▶ _Records shown_
/-- **Young's inequality `L¹ * L² → L²` for continuous compactly supported functions**:
`∫ (∫ k(z) φ(x − z) dz)² dx ≤ (∫ |k|)² ∫ φ²` (Cauchy–Schwarz against the weight `|k(z)| dz`,
Fubini, translation invariance). [folklore] -/
theorem integral_sq_integral_mul_comp_sub_le {k φ : (EuclideanSpace ℝ (Fin 3)) → ℝ} (hk : Continuous k)
    (hkc : HasCompactSupport k) (hφ : Continuous φ) (hφc : HasCompactSupport φ) :
    ∫ x, (∫ z, k z * φ (x - z)) ^ 2 ≤ (∫ z, |k z|) ^ 2 * ∫ x, φ x ^ 2 := by
  set K : ℝ := ∫ z, |k z| with hK
  have hK0 : 0 ≤ K := integral_nonneg fun z => abs_nonneg _
  have hki : Integrable k := hk.integrable_of_hasCompactSupport hkc
  -- pointwise Cauchy–Schwarz: `(∫ k φ_x)² ≤ K ∫ |k(z)| φ(x − z)²`
  have hpt : ∀ x, (∫ z, k z * φ (x - z)) ^ 2 ≤ K * ∫ z, |k z| * φ (x - z) ^ 2 := by
    intro x
    have hφx : Continuous fun z => φ (x - z) := hφ.comp (continuous_const.sub continuous_id)
    set f : (EuclideanSpace ℝ (Fin 3)) → ℝ := fun z => Real.sqrt |k z| with hf
    set g : (EuclideanSpace ℝ (Fin 3)) → ℝ := fun z => Real.sqrt |k z| * |φ (x - z)| with hg
    have hfc : Continuous f := hk.abs.sqrt
    have hgc : Continuous g := hfc.mul hφx.abs
    have hfsupp : HasCompactSupport f := hkc.comp_left (g := fun t => Real.sqrt |t|) (by simp)
    have hf2supp : HasCompactSupport fun z => f z ^ 2 :=
      hfsupp.comp_left (g := fun t : ℝ => t ^ 2) (by norm_num)
    have hgsupp : HasCompactSupport g := hfsupp.mul_right
    have hg2supp : HasCompactSupport fun z => g z ^ 2 :=
      hgsupp.comp_left (g := fun t : ℝ => t ^ 2) (by norm_num)
    have hf2 : ∀ z, f z ^ 2 = |k z| := fun z => Real.sq_sqrt (abs_nonneg _)
    have hg2 : ∀ z, g z ^ 2 = |k z| * φ (x - z) ^ 2 := fun z => by
      rw [hg, mul_pow, Real.sq_sqrt (abs_nonneg _), sq_abs]
    have hfg : ∀ z, f z * g z = |k z| * |φ (x - z)| := fun z => by
      rw [hg, ← mul_assoc, ← sq, Real.sq_sqrt (abs_nonneg _)]
    have hCS := FourierNS.sq_integral_mul_le_of_integrable (μ := volume) (f := f) (g := g)
      ((hfc.pow 2).integrable_of_hasCompactSupport hf2supp)
      ((hgc.pow 2).integrable_of_hasCompactSupport hg2supp)
      ((hfc.mul hgc).integrable_of_hasCompactSupport hfsupp.mul_right)
    simp_rw [hfg, hf2, hg2] at hCS
    refine le_trans ?_ hCS
    have h1 : |∫ z, k z * φ (x - z)| ≤ ∫ z, |k z| * |φ (x - z)| := by
      refine (abs_integral_le_integral_abs).trans (le_of_eq ?_)
      exact integral_congr_ae (Eventually.of_forall fun z => abs_mul _ _)
    calc (∫ z, k z * φ (x - z)) ^ 2 = |∫ z, k z * φ (x - z)| ^ 2 := (sq_abs _).symm
      _ ≤ (∫ z, |k z| * |φ (x - z)|) ^ 2 :=
          pow_le_pow_left₀ (abs_nonneg _) h1 2
  -- integrate and swap
  have hF : Continuous fun p : (EuclideanSpace ℝ (Fin 3)) × (EuclideanSpace ℝ (Fin 3)) => |k p.2| * φ (p.1 - p.2) ^ 2 :=
    (hk.comp continuous_snd).abs.mul ((hφ.comp (continuous_fst.sub continuous_snd)).pow 2)
  have hFc : HasCompactSupport fun p : (EuclideanSpace ℝ (Fin 3)) × (EuclideanSpace ℝ (Fin 3)) => |k p.2| * φ (p.1 - p.2) ^ 2 := by
    refine HasCompactSupport.intro ((hφc.isCompact.add hkc.isCompact).prod hkc.isCompact) ?_
    rintro ⟨x, z⟩ hp
    simp only [mem_prod, not_and_or] at hp
    rcases hp with hx | hz
    · by_cases hz : z ∈ tsupport k
      · have hxz : x - z ∉ tsupport φ := fun h => hx ⟨x - z, h, z, hz, sub_add_cancel x z⟩
        simp [image_eq_zero_of_notMem_tsupport hxz]
      · simp [image_eq_zero_of_notMem_tsupport hz]
    · simp [image_eq_zero_of_notMem_tsupport hz]
  have hFi : Integrable (uncurry fun x z : (EuclideanSpace ℝ (Fin 3)) => |k z| * φ (x - z) ^ 2) (volume.prod volume) :=
    hF.integrable_of_hasCompactSupport hFc
  have hswap := integral_integral_swap hFi
  have hinner : ∀ z, ∫ x, |k z| * φ (x - z) ^ 2 = |k z| * ∫ x, φ x ^ 2 := fun z => by
    rw [MeasureTheory.integral_const_mul]
    congr 1
    exact integral_sub_right_eq_self (fun x => φ x ^ 2) z
  calc ∫ x, (∫ z, k z * φ (x - z)) ^ 2
      ≤ ∫ x, K * ∫ z, |k z| * φ (x - z) ^ 2 := by
        refine integral_mono_of_nonneg (Eventually.of_forall fun x => sq_nonneg _) ?_
          (Eventually.of_forall hpt)
        exact (hFi.integral_prod_left).const_mul K
    _ = K * ∫ z, ∫ x, |k z| * φ (x - z) ^ 2 := by
        rw [MeasureTheory.integral_const_mul, hswap]
    _ = K * (K * ∫ x, φ x ^ 2) := by
        simp_rw [hinner]
        rw [MeasureTheory.integral_mul_const, hK]
    _ = K ^ 2 * ∫ x, φ x ^ 2 := by ring

end Young

/-! ## The localised Newton potential of a compactly supported density -/

section NearPotential

variable {r : ℝ} {φ : (EuclideanSpace ℝ (Fin 3)) → ℝ}

/-- The localised Newton potential `N_r φ = Γ₀ʳ * φ` is `Cⁿ` for `φ ∈ Cⁿ`. [folklore] -/
theorem contDiff_integral_newtonNear_mul_comp_sub (hr : 0 < r) (n : ℕ) (hφ : ContDiff ℝ n φ) :
    ContDiff ℝ n fun y => ∫ z, newtonNear r (2 * r) z * φ (y - z) :=
  contDiff_integral_smul_comp_sub (integrable_newtonNear hr.le (by linarith))
    (fun z hz => newtonNear_eq_zero hr.le (by linarith) hz.le) n hφ

/-- `N_r φ` is supported in `tsupport φ + B̄(0, 2r)`; in particular it has compact support when
`φ` does. [folklore] -/
theorem hasCompactSupport_integral_newtonNear_smul_comp_sub {F : Type*} [NormedAddCommGroup F]
    [NormedSpace ℝ F] (hr : 0 < r) {g : (EuclideanSpace ℝ (Fin 3)) → F} (hgc : HasCompactSupport g) :
    HasCompactSupport fun y => ∫ z, newtonNear r (2 * r) z • g (y - z) := by
  refine HasCompactSupport.intro (hgc.isCompact.add (isCompact_closedBall (0 : (EuclideanSpace ℝ (Fin 3))) (2 * r))) ?_
  intro y hy
  refine integral_eq_zero_of_ae (Eventually.of_forall fun z => ?_)
  by_cases hz : 2 * r < ‖z‖
  · simp [newtonNear_eq_zero hr.le (by linarith : r < 2 * r) hz.le]
  · have hz' : z ∈ closedBall (0 : (EuclideanSpace ℝ (Fin 3))) (2 * r) := mem_closedBall_zero_iff.2 (not_lt.1 hz)
    have hyz : y - z ∉ tsupport g := fun h => hy ⟨y - z, h, z, hz', sub_add_cancel y z⟩
    simp [image_eq_zero_of_notMem_tsupport hyz]

/-- Real-valued case of `hasCompactSupport_integral_newtonNear_smul_comp_sub`. [folklore] -/
theorem hasCompactSupport_integral_newtonNear_mul_comp_sub (hr : 0 < r)
    (hφc : HasCompactSupport φ) :
    HasCompactSupport fun y => ∫ z, newtonNear r (2 * r) z * φ (y - z) :=
  hasCompactSupport_integral_newtonNear_smul_comp_sub hr hφc

/-- **`Δ(Γ₀ʳ * φ) = φ − λʳ * φ`** for `φ ∈ C²` (`Δ` under the integral, then the localised Green
formula `∫ Γ₀ Δψ = ψ(0) − ∫ λ ψ`, Gilbarg–Trudinger (2.17)). [cite: GilbargTrudinger2001, (2.17)] -/
theorem laplacian_integral_newtonNear_mul_comp_sub (hr : 0 < r) (hφ : ContDiff ℝ 2 φ) (y : (EuclideanSpace ℝ (Fin 3))) :
    (Δ fun y => ∫ z, newtonNear r (2 * r) z * φ (y - z)) y =
      φ y - ∫ z, newtonFarLaplacian r (2 * r) z * φ (y - z) := by
  have h2r : r < 2 * r := by linarith
  rw [laplacian_integral_mul_comp_sub (integrable_newtonNear hr.le h2r)
    (fun z hz => newtonNear_eq_zero hr.le h2r hz.le) hφ y]
  have hφy : ContDiff ℝ 2 fun z => φ (y - z) := hφ.comp (contDiff_const.sub contDiff_id)
  have h2 := integral_newtonNear_mul_laplacian hr h2r hφy
  simp only [laplacian_comp_const_sub, sub_zero] at h2
  exact h2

▶ _Exercise directions_
Your output must be the lines of the material above, from the first through the line that contains "have hK0 : 0", copied exactly. Include both endpoints and nothing else.

▶ _Written solution_
/-- **Young's inequality `L¹ * L² → L²` for continuous compactly supported functions**:
`∫ (∫ k(z) φ(x − z) dz)² dx ≤ (∫ |k|)² ∫ φ²` (Cauchy–Schwarz against the weight `|k(z)| dz`,
Fubini, translation invariance). [folklore] -/
theorem integral_sq_integral_mul_comp_sub_le {k φ : (EuclideanSpace ℝ (Fin 3)) → ℝ} (hk : Continuous k)
    (hkc : HasCompactSupport k) (hφ : Continuous φ) (hφc : HasCompactSupport φ) :
    ∫ x, (∫ z, k z * φ (x - z)) ^ 2 ≤ (∫ z, |k z|) ^ 2 * ∫ x, φ x ^ 2 := by
  set K : ℝ := ∫ z, |k z| with hK
  have hK0 : 0 ≤ K := integral_nonneg fun z => abs_nonneg _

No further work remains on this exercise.